The answer should be each line of the records that contains the word "every"; please copy them all.

:: SUPPLIED MATERIAL ::

import Summits.Ventures.Crystal3D.Theorems.StickyWulffConstantGenericWallFloorSampleDeficitOffset
import Summits.Ventures.Crystal3D.Theorems.StickyWulffConstantGenericWallFloorWallLedgerGDefs
import HarnessLib

/-!
# Registered stub `stub_affineSampleDeficit` of line `WallLedgerG` (crux `GenericWallFloor`,
# stmt-Ventures-19480), BY NAME: the clamped slab sample of a MOVED fcc lattice counts its two flat faces

HONEST FRAMING. Part of the venture `Summits/Ventures/Crystal3D` (cell `crystal3d-full`), route
`route-Ventures-StickyWulffConstant`.  The planner's REGISTERED skeleton `WallLedgerG`
(`HOME/cf-p1/route/lines/wall/WallLedgerG.lean`, cf-p1 gen 16; vocabulary landed as
`…GenericWallFloorWallLedgerGDefs.lean`) splits the clamped-cylinder wall cell as
`D(X) = D(P₁) + D(P₂) + D(Y) − cross − cross`; this file proves the first of its two stubs,

  `stub_affineSampleDeficit : AffineSampleDeficit` —

for every rigid motion `p ↦ A p + t`, every thickness `R ≥ 1`, with `C = 60 √2 π` (uniform in `A, t`, the
window and the normal): the sample `P = (A·Λ₀ + t) ∩ {a ≤ p₂ ≤ b, p₀² + p₁² ≤ ρ²}` (`b − a = R ≤ ρ`) has
`D(P) ≥ 2 φ(A⁻¹ e₃) π ρ² − C ρ`.

Proof: pull `P` back through the motion.  With `ν = A⁻¹ e₃`, `s = A⁻¹ t` one has `A q + t = A (q + s)`,
so `(A q + t)₂ = ⟪q + s, ν⟫` and `(A q + t)₀² + (A q + t)₁² = ‖q + s‖² − ⟪q + s, ν⟫²`; the pulled-back
sample is exactly the offset/window sample of `Λ₀` bounded by `sampleDeficit_offset_window`
(`…GenericWallFloorSampleDeficitOffset`), and `contactDeficiency` is invariant under isometries
(`contactDeficiency_image_of_isometry`).

WHAT THIS IS NOT: the crux stub `stub_twoSlabAdhesion` (the adhesion excess of the filling) is untouched;
rung F-C1 not moved.
-/

noncomputable section

namespace Summit.Ventures.Crystal3D.Theorems

open Summit.Ventures.Crystal3D Finset
open Summit.Ventures.Crystal3D.Cruxes.GenericWallFloor.WallLedgerG
open Literature.MathematicalPhysics.StatisticalMechanics (fccStacking orderedContacts contactDeficiency)
open scoped InnerProductSpace

/-- The number of ordered contact pairs is invariant under an isometry of `ℝ³`. -/
theorem orderedContacts_image_of_isometry {g : EuclideanSpace ℝ (Fin 3) → EuclideanSpace ℝ (Fin 3)}
    (hg : Isometry g) (X : Finset (EuclideanSpace ℝ (Fin 3))) :
    orderedContacts (X.image g) = orderedContacts X := by
  classical
  unfold orderedContacts
  rw [← prodMap_image_product, filter_image]
  have hinj : Function.Injective (Prod.map g g) := by
    intro p q h
    simp only [Prod.map, Prod.mk.injEq] at h
    exact Prod.ext (hg.injective h.1) (hg.injective h.2)
  rw [card_image_of_injective _ hinj]
  congr 1
  refine filter_congr fun p _ => ?_
  simp only [Prod.map]
  rw [hg.dist_eq]

/-- **Contact deficiency is invariant under isometries** (a rigid motion carries a unit configuration to a
unit configuration with the same contacts). -/
theorem contactDeficiency_image_of_isometry {g : EuclideanSpace ℝ (Fin 3) → EuclideanSpace ℝ (Fin 3)}
    (hg : Isometry g) (X : Finset (EuclideanSpace ℝ (Fin 3))) :
    contactDeficiency (X.image g) = contactDeficiency X := by
  classical
  unfold contactDeficiency
  rw [orderedContacts_image_of_isometry hg, card_image_of_injective _ hg.injective]

/-- `p₀² + p₁² = ‖p‖² − ⟪p, e₃⟫²` in `ℝ³`. -/
theorem sq_add_sq_eq_norm_sq_sub (p : EuclideanSpace ℝ (Fin 3)) :
    p 0 ^ 2 + p 1 ^ 2 = ‖p‖ ^ 2 - ⟪p, EuclideanSpace.single (2 : Fin 3) (1 : ℝ)⟫_ℝ ^ 2 := by
  rw [EuclideanSpace.real_norm_sq_eq, EuclideanSpace.inner_single_right, Fin.sum_univ_three]
  simp only [one_mul, conj_trivial]
  ring

/-- **Registered stub `stub_affineSampleDeficit`** of line `WallLedgerG` (crux `GenericWallFloor`,
stmt-Ventures-19480), BY NAME: for every rigid motion `p ↦ A p + t` and every `R ≥ 1` there is `C`
(`= 60 √2 π`) such that for every window `[a, b]` with `b − a = R` and every `ρ ≥ R`, the clamped slab
sample `P = (A·Λ₀ + t) ∩ {a ≤ p₂ ≤ b, p₀² + p₁² ≤ ρ²}` has `D(P) ≥ 2 φ(A⁻¹ e₃) π ρ² − C ρ`. -/
theorem stub_affineSampleDeficit : AffineSampleDeficit := by
  classical
  intro A t R hR
  obtain ⟨C, hC⟩ := sampleDeficit_offset_window R hR
  refine ⟨C, ?_⟩
  intro a b hab ρ hρ P hP
  -- the pulled-back normal and offset
  set e₃ : EuclideanSpace ℝ (Fin 3) := EuclideanSpace.single (2 : Fin 3) (1 : ℝ) with he₃
  set ν : EuclideanSpace ℝ (Fin 3) := A.symm e₃ with hν
  set s : EuclideanSpace ℝ (Fin 3) := A.symm t with hs
  have he₃n : ‖e₃‖ = 1 := by
    rw [he₃, PiLp.norm_single, norm_one]
  have hνn : ‖ν‖ = 1 := by rw [hν, LinearIsometryEquiv.norm_map, he₃n]
  have hAν : A ν = e₃ := by rw [hν, LinearIsometryEquiv.apply_symm_apply]
  have hAs : A s = t := by rw [hs, LinearIsometryEquiv.apply_symm_apply]
  -- the motion and its inverse
  set g : EuclideanSpace ℝ (Fin 3) → EuclideanSpace ℝ (Fin 3) := fun q => A q + t with hg
  set ginv : EuclideanSpace ℝ (Fin 3) → EuclideanSpace ℝ (Fin 3) := fun p => A.symm (p - t) with hginv
  have hg_ginv : ∀ p, g (ginv p) = p := by
    intro p; simp only [hg, hginv, LinearIsometryEquiv.apply_symm_apply]; abel
  have hginv_g : ∀ q, ginv (g q) = q := by
    intro q; simp only [hg, hginv, add_sub_cancel_right, LinearIsometryEquiv.symm_apply_apply]
  have hginv_iso : Isometry ginv := by
    intro p q
    simp only [hginv, edist_dist, LinearIsometryEquiv.dist_map, dist_sub_right]
  have hgq : ∀ q, g q = A (q + s) := by
    intro q; simp only [hg, map_add, hAs]
  -- coordinates of `g q`
  have h2 : ∀ q, g q 2 = ⟪q + s, ν⟫_ℝ := by
    intro q
    have : g q 2 = ⟪g q, e₃⟫_ℝ := by
      rw [he₃, EuclideanSpace.inner_single_right]; simp
    rw [this, hgq, ← hAν, LinearIsometryEquiv.inner_map_map]
  have hlat : ∀ q, g q 0 ^ 2 + g q 1 ^ 2 = ‖q + s‖ ^ 2 - ⟪q + s, ν⟫_ℝ ^ 2 := by
    intro q
    rw [sq_add_sq_eq_norm_sq_sub, ← he₃, hgq, LinearIsometryEquiv.norm_map, ← hAν,
      LinearIsometryEquiv.inner_map_map]
  -- the pulled-back sample
  set P' : Finset (EuclideanSpace ℝ (Fin 3)) := P.image ginv with hP'
  have hmemP' : ∀ q, q ∈ P' ↔ g q ∈ P := by
    intro q
    rw [hP', mem_image]
    constructor
    · rintro ⟨p, hp, rfl⟩
      rw [hg_ginv]; exact hp
    · intro hq
      exact ⟨g q, hq, hginv_g q⟩
  have hP'iff : ∀ q, q ∈ P' ↔ (q ∈ fccStacking 1 (Real.sqrt (2 / 3)) ∧ a ≤ ⟪q + s, ν⟫_ℝ ∧
      ⟪q + s, ν⟫_ℝ ≤ a + R ∧ ‖q + s‖ ^ 2 - ⟪q + s, ν⟫_ℝ ^ 2 ≤ ρ ^ 2) := by
    intro q
    rw [hmemP', hP (g q), h2, hlat, ← hab, add_sub_cancel]
    have himg : g q ∈ (fun q => A q + t) '' fccStacking 1 (Real.sqrt (2 / 3)) ↔
        q ∈ fccStacking 1 (Real.sqrt (2 / 3)) := by
      constructor
      · rintro ⟨q', hq', hqq'⟩
        have : q' = q := by
          have h1 : ginv (g q') = ginv (g q) := congrArg ginv hqq'
          rwa [hginv_g, hginv_g] at h1
        rw [← this]; exact hq'
      · intro hq
        exact ⟨q, hq, rfl⟩
    rw [himg]
  have hbound := hC ν hνn s a ρ hρ P' hP'iff
  have hDP : contactDeficiency P' = contactDeficiency P := by
    rw [hP', contactDeficiency_image_of_isometry hginv_iso]
  rw [hDP] at hbound
  exact hbound

end Summit.Ventures.Crystal3D.Theorems

end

:::

§ **SOLVED EXERCISE**
for every rigid motion `p ↦ A p + t`, every thickness `R ≥ 1`, with `C = 60 √2 π` (uniform in `A, t`, the
stmt-Ventures-19480), BY NAME: for every rigid motion `p ↦ A p + t` and every `R ≥ 1` there is `C`
(`= 60 √2 π`) such that for every window `[a, b]` with `b − a = R` and every `ρ ≥ R`, the clamped slab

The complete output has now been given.